We used data from a recent systematic review of multivariable prediction models based on admission characteristics (first 24 h after injury), for patients after moderate and severe TBI (Glasgow Coma Scale ≤ 12) that were published between 2006 and 2018 [6] (Supplementary Table 1 and 2). The protocol of this systematic review has been registered on PROSPERO (registration number 2016: CRD42016052100). Studies were eligible for inclusion if they reported on the development, validation, or extension of multivariable prognostic models for functional outcome in patients aged ≥ 14 years with moderate and severe TBI. There were no limitations concerning outcome measurement, provided that functional outcome was measured between 14 days and 24 months after injury.

We updated the systematic search for 2019–2021 (December 2018–June 2021). One investigator (IRH) independently screened records for possibly relevant studies based on title and abstract. Subsequently, full texts of potentially relevant articles were assessed for eligibility. In case of doubt, a second investigator (AM) was consulted.

### Study selection

We selected externally validated prediction models for moderate and severe TBI (Supplement Table 1) as previously identified by Dijkland et al. (2019) or identified through the updated search. To be included, the model development study had to report model performance in terms of discriminative ability.

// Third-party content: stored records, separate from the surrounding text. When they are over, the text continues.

import Summits.RiemannHypothesis.RiemannHypothesis.Theorems.WeilFormatCDataO1035ColTables
import Summits.RiemannHypothesis.RiemannHypothesis.Theorems.S2FormatCE0
import Literature.NumberTheory.LFunctions.YoshidaWindowGramTailMSSines
import Literature.NumberTheory.LFunctions.YoshidaWindowGramMiddleJBox
import Literature.NumberTheory.LFunctions.YoshidaWindowGramTailJFactoredScaled
import Literature.NumberTheory.LFunctions.YoshidaWindowGramTailMSFactored
import Literature.NumberTheory.LFunctions.YoshidaWindowGramTailJDiagTight
import Summits.RiemannHypothesis.RiemannHypothesis.Theorems.FormatCPsdBands
import Summits.RiemannHypothesis.RiemannHypothesis.Theorems.WeilFormatCDiagShift
import Summits.RiemannHypothesis.RiemannHypothesis.Theorems.FormatCPsdSymmBands
import HarnessLib

/-!
# Format C kernel rung `O1035` (a = 207/200, column-band layout): light-table slices 1876…1936 (kernel certificates)

Window `a = 207/200`; prime powers in the window: 2, 3, 2^2, 5, 7; prime constant A = 2148/1000 (`WeilFormatC.primeCoeff_form_ge_cells_v2`); evaluator parameters S = 2^320, Kpi 160, Kser 190, kred 8, Kexp 55, J 150; full table modes < 257; light column table modes < 2051; units 2^-310 (Schur entries), 2^-154 (column digits, width 157), 2^-148 (tail-factor digits, width 151), 2^-64 (reciprocal weights), 2^-40 (tail base); order-J tail J = 4, θ = 1/2048, η = 1/10 | 4/1.
Design row: sr-gb-rung-b B g21 hp odd λ-run (parity cell 14 L-side): a = 207/200, A = 2148/1000 (cells_v2), μ = 2^-97, odd 256/512/2048, kit precision S 2^320 / c 310 / Kpi 160 / Kser 190 / Kexp 55 / J 150 (A g23 hp levers), MS tail; see HOME(B)/CELL14-LSIDE-B-g21.md. Generated by sr-gb-rung-a prover A g22 with rh-explicit-weil-2 gen7's generator extended for the odd λ-run (--sector odd --mu-log2; HOME(A)/code-g22/gen7/gramgen7.py sha16 b21c14hp10350001) from `#eval` of the tree's `Encl` functions; every datum is re-verified by the kernel in the theorem files (`decide +kernel`). Helper data of the rh-explicit Weil-positivity programme (format C, K-CELL-2), RH-free. [cite: Yoshida1992HermitianForms, §5 (5.15)-(5.16) p. 301; §7 pp. 305–312]
-/

set_option linter.dupNamespace false
set_option exponentiation.threshold 1024
set_option maxRecDepth 200000

namespace Summit.RiemannHypothesis.RiemannHypothesis.Theorems.WeilFormatCData.O1035
open Literature.NumberTheory.LFunctions Literature.NumberTheory.LFunctions.Yoshida1992 Encl Literature.Analysis.ValidatedNumerics.NumericsMP

/-- kernel: light-table slice `[1876, 1886)`. -/
theorem tC1876 : checkTableCol O1035.prm O1035.C O1035.ctab 1876 10 = true := by decide +kernel

/-- kernel: light-table slice `[1886, 1896)`. -/
theorem tC1886 : checkTableCol O1035.prm O1035.C O1035.ctab 1886 10 = true := by decide +kernel

/-- kernel: light-table slice `[1896, 1906)`. -/
theorem tC1896 : checkTableCol O1035.prm O1035.C O1035.ctab 1896 10 = true := by decide +kernel

/-- kernel: light-table slice `[1906, 1916)`. -/
theorem tC1906 : checkTableCol O1035.prm O1035.C O1035.ctab 1906 10 = true := by decide +kernel

/-- kernel: light-table slice `[1916, 1926)`. -/
theorem tC1916 : checkTableCol O1035.prm O1035.C O1035.ctab 1916 10 = true := by decide +kernel

/-- kernel: light-table slice `[1926, 1936)`. -/
theorem tC1926 : checkTableCol O1035.prm O1035.C O1035.ctab 1926 10 = true := by decide +kernel

end Summit.RiemannHypothesis.RiemannHypothesis.Theorems.WeilFormatCData.O1035
/-!
# Modular degree versus integer degree of a Boolean function: `deg_p f ≤ d` with `2^d < p` forces `deg f ≤ d`, hence a `d·2^{d−1}`-junta

SETTING. A Boolean function `f : {0,1}^ι → {0,1}` has a unique multilinear representation
`f = Σ_S c_S x_S` over `ℤ`, with INTEGER Möbius coefficients `c_S = Σ_{T ⊆ S} (−1)^{|S∖T|} f(𝟙_T)`
(the tree's `PseudoBoolean.coeff`, Boros–Hammer Prop. 2 [BorosHammer2002]; O'Donnell Ex. 1.9
[ODonnell2014]); its representation over `ℤ_m` is `Σ_S (c_S mod m) x_S`
([SunSunWangWuXiaZheng2020, Fact 2.1]; [LiSun2017, Fact 1]); `deg(f)` / `deg_m(f)` are the
degrees of these representations ([SunSunWangWuXiaZheng2020, Def. 2.2]), and `deg_m(f) ≤ deg(f)`,
`deg_m(f|_σ) ≤ deg_m(f)` for restrictions ([SunSunWangWuXiaZheng2020, Fact 2.5]).  In the tree the
"functions of degree `≤ d` over `R`" on the cube are the submodule
`TwoModuli.degLE R ι d = span_R {x_S : |S| ≤ d}` (`Literature/Computability/MetaComplexity/
LowDegreeTwoModuliExpSums`; for a field and `ι = Fin n` this is `Smolensky.lowDeg`, `rfl`), and real
degree `≤ d` on `{0,1}^m` in Fourier form is `IsLevelLE d` (`FourierDegreeAlgebra`).

THE PRINTED NEIGHBOURHOOD.  Gopalan–Lovett–Shpilka [GopalanLovettShpilka2010, §1.1]: "having low
degree mod `p` … is a 'singular' event, in the sense it can only occur for at most one characteristic
`p`" (Thm 1.2: `deg_q(f) ≥ n/(⌈log₂ p⌉ deg_p(f) p^{2deg_p(f)})`; display after Cor. 1.3:
`deg(f) ≥ n/2^{deg_p(f)}` for `f` depending on all `n` variables).  Sun–Sun–Wang–Wu–Xia–Zheng
[SunSunWangWuXiaZheng2020, Thm 1.4]: "For any prime `p`, positive integer `k`, and non-degenerate
function `f : {0,1}ⁿ → {0,1}` with sufficiently large `n`, `deg_{p^k}(f) ≥ (p − 1)·k`.  The bound
`(p−1)·k` is tight."  — so a Boolean function of `𝔽_p`-degree `≤ p − 2` depends on fewer than `N(p)`
variables, with `N(p)` of tower type (their Lemma 3.6: Simon's sensitivity bound + Erdős–Rado).

WHAT IS PROVED HERE (all theorems, 0 named facts).  The EXPLICIT small-degree window of that
phenomenon, by an elementary argument on the integer coefficients (we know no printed locator for
this exact statement; the ingredients are the cited Facts):

* §1 coefficient calculus for `PseudoBoolean.coeff` (any commutative ring, any index type):
  additivity/homogeneity/ring-hom compatibility (`coeff_add`, `coeff_smul`, `coeff_sub`, `coeff_map`),
  the RESTRICTION RECURSION `c_{S ∪ {i}}(f) = c_S(f|_{x_i=1}) − c_S(f|_{x_i=0})` (`coeff_insert`),
  vanishing at sets containing a dumb coordinate (`coeff_eq_zero_of_forall_insert_eq`), and the bound
  `|c_S(g)| ≤ 2^{|S|}` for `|g| ≤ 1` (`abs_coeff_le_two_pow_card`; O'Donnell Ex. 1.9(c)).
* §2 **`coeff_eq_zero_of_prime_dvd`** — the engine: if `f` is `{0,1}`-valued, `2^d < p`, and
  `p ∣ c_S(f)` for all `|S| > d`, then `c_S(f) = 0` for all `|S| > d`.  Proof: induction on `|S|`;
  for `|S| = d + 1`, `c_S(f) = c_{S∖i}(f|_{x_i=1} − f|_{x_i=0})` has absolute value `≤ 2^d < p`; for
  `|S| ≥ d + 2` both restrictions are Boolean and inherit the divisibility hypothesis
  (`c_T(f|_{x_i=1}) = c_T(f) + c_{T∪i}(f)`), so the recursion and the induction hypothesis give `0`.
  (The one-step bound alone does not suffice: `|c_S| ≤ 2^{|S|−1}` exceeds `p` for large `S`.)
* §3 the bridge `degLE ↔ coefficients` on the cube `{0,1}^ι` (`Fintype ι`):
  `coeff_table_eq_zero_of_mem_degLE`, `mem_degLE_of_coeff_table_eq_zero`.
* §4 **`mem_degLE_int_of_mem_degLE_zmod`**: `𝟙_f ∈ degLE (ZMod p) ι d`, `2^d < p` ⟹
  `𝟙_f ∈ degLE ℤ ι d`, and **`mem_degLE_of_mem_degLE_zmod`** (same over every commutative ring, e.g.
  `ℝ`, `ℚ`, `ZMod q`): "`deg_p(f) ≤ d ∧ 2^d < p ⟹ deg(f) ≤ d`", equivalently
  `deg_p(f) ≥ min(deg(f), log₂ p)`.  Sharpness of the window: `p = 3, d = 2`,
  `[x₁+x₂+x₃ = 2] = x₁x₂ + x₁x₃ + x₂x₃ − 3x₁x₂x₃` has `deg₃ = 2 < deg = 3`.
* §5 Fourier form and the junta corollary on `{0,1}^m`: `isLevelLE_of_mem_degLE` (`degLE ℝ ⊆
  IsLevelLE`), **`isLevelLE_of_mem_degLE_zmod`**, and with the tree's Nisan–Szegedy theorem
  (`nisanSzegedy_junta`) **`junta_of_mem_degLE_zmod`** / **`junta_of_mem_lowDeg_zmod`**: a Boolean
  function of `𝔽_p`-degree `≤ d` with `2^d < p` depends on at most `d·2^{d−1}` coordinates.
* §6 sharpness of the window at `(p, d) = (3, 2)` by `decide`.
* §7 the Gopalan–Lovett–Shpilka strengthening of Nisan–Szegedy [GopalanLovettShpilka2010, §1.1]:
  `derivAt_mem_degLE` (`Δ_i` lowers `degLE` by one, any ring), **`influence_ge_of_mem_degLE_zmod`**
  (relevant coordinates of a Boolean `f` with `deg_p f ≤ d` have influence `≥ 2^{−(d−1)}`, by the tree's
  Schwartz–Zippel `Smolensky.two_pow_le_two_pow_mul_card_support`), **`card_relevant_le_of_mem_degLE_zmod`**
  and **`junta_of_mem_degLE_zmod_of_isLevelLE`**: `#relevant ≤ deg(f)·2^{deg_p(f)−1}`.

Consumers: cell qa-qnc0 (QuantumAdvantage/AdviceFreeQNC0, OddPrimeWalk success ladder, rung (A)
"tiny `𝔽_p`-degree ⇒ junta": the players' `HasDegF p y d` is `𝟙_y ∈ Smolensky.lowDeg (ZMod p) n d`).

## References
* [SunSunWangWuXiaZheng2020] X. Sun, Y. Sun, J. Wang, K. Wu, Z. Xia, Y. Zheng, *On the degree of
  Boolean functions as polynomials over ℤ_m*, ICALP 2020, LIPIcs 168, 100:1–19 (held text
  `paper:doi-10-4230-lipics-icalp-2020-100`): Fact 2.1, Def. 2.2, Fact 2.5 (p. 100:5), Thm 1.4
  (p. 100:4), §3.2 (pp. 100:11–12).
* [GopalanLovettShpilka2010] P. Gopalan, S. Lovett, A. Shpilka, *The complexity of Boolean functions
  in different characteristics*, Comput. Complexity 19 (2010) 235–263 (CCC 2009; ECCC TR09-048, read:
  §1.1 p. 3, Thm 1.2, Cor. 1.3 and the display `deg(f) ≥ n/2^{deg_p(f)}`).
* [LiSun2017] Q. Li, X. Sun, *On the modulo degree complexity of Boolean functions*, COCOON 2017,
  LNCS 10392, 384–395: §2 Facts 1–5.
* [ODonnell2014] R. O'Donnell, *Analysis of Boolean Functions*, CUP 2014: Ex. 1.9 (integer
  coefficients of the `{0,1}`-representation, uniqueness), Ex. 1.10(b), Ex. 1.11(a) (same degree as the
  Fourier expansion).
* [BorosHammer2002] E. Boros, P. L. Hammer, Discrete Appl. Math. 123 (2002), §4.1 Prop. 2.
* [NisanSzegedy1994] N. Nisan, M. Szegedy, Comput. Complexity 4 (1994) 301–313 (junta theorem).
-/

noncomputable section

namespace Literature.Computability.Complexity.LowDegree

open Finset
open Literature.Combinatorics.Optimization
open Literature.Combinatorics.Optimization.PseudoBoolean
open Literature.Computability.MetaComplexity.TwoModuli

namespace ModularDegree

/-! ### §1 Coefficient calculus for the Möbius coefficients `PseudoBoolean.coeff` -/

section Coeff

variable {ι : Type*} {R : Type*} [CommRing R]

The external validation could be described in the same publication that described model development, or in a separate publication.

### Data extraction

One investigator (IRH) extracted data from the included studies. A check for all included studies was performed by a second investigator (AM). For the development studies, the data extraction form was based on the Critical Appraisal and Data Extraction for Systematic Reviews of Prediction Modeling Studies (CHARMS) checklist [8], and included the source of data, participants, outcome, sample size, predictors, missing data, model development, performance measures, and presentation. For the validation studies, data was extracted on the study design, setting, inclusion criteria, sample size, and model performance. To ensure consistency of the data extraction, the form was tested on two studies by both investigators.

If one publication reported on multiple prediction models, data extraction was performed separately for each model. Prediction models were classified as separate if they included a different set of predictors (e.g., IMPACT core, and IMPACT extended [9]). Models with identical set of predictors, but for different outcomes (e.g., mortality and unfavorable outcome) were not classified as separate models.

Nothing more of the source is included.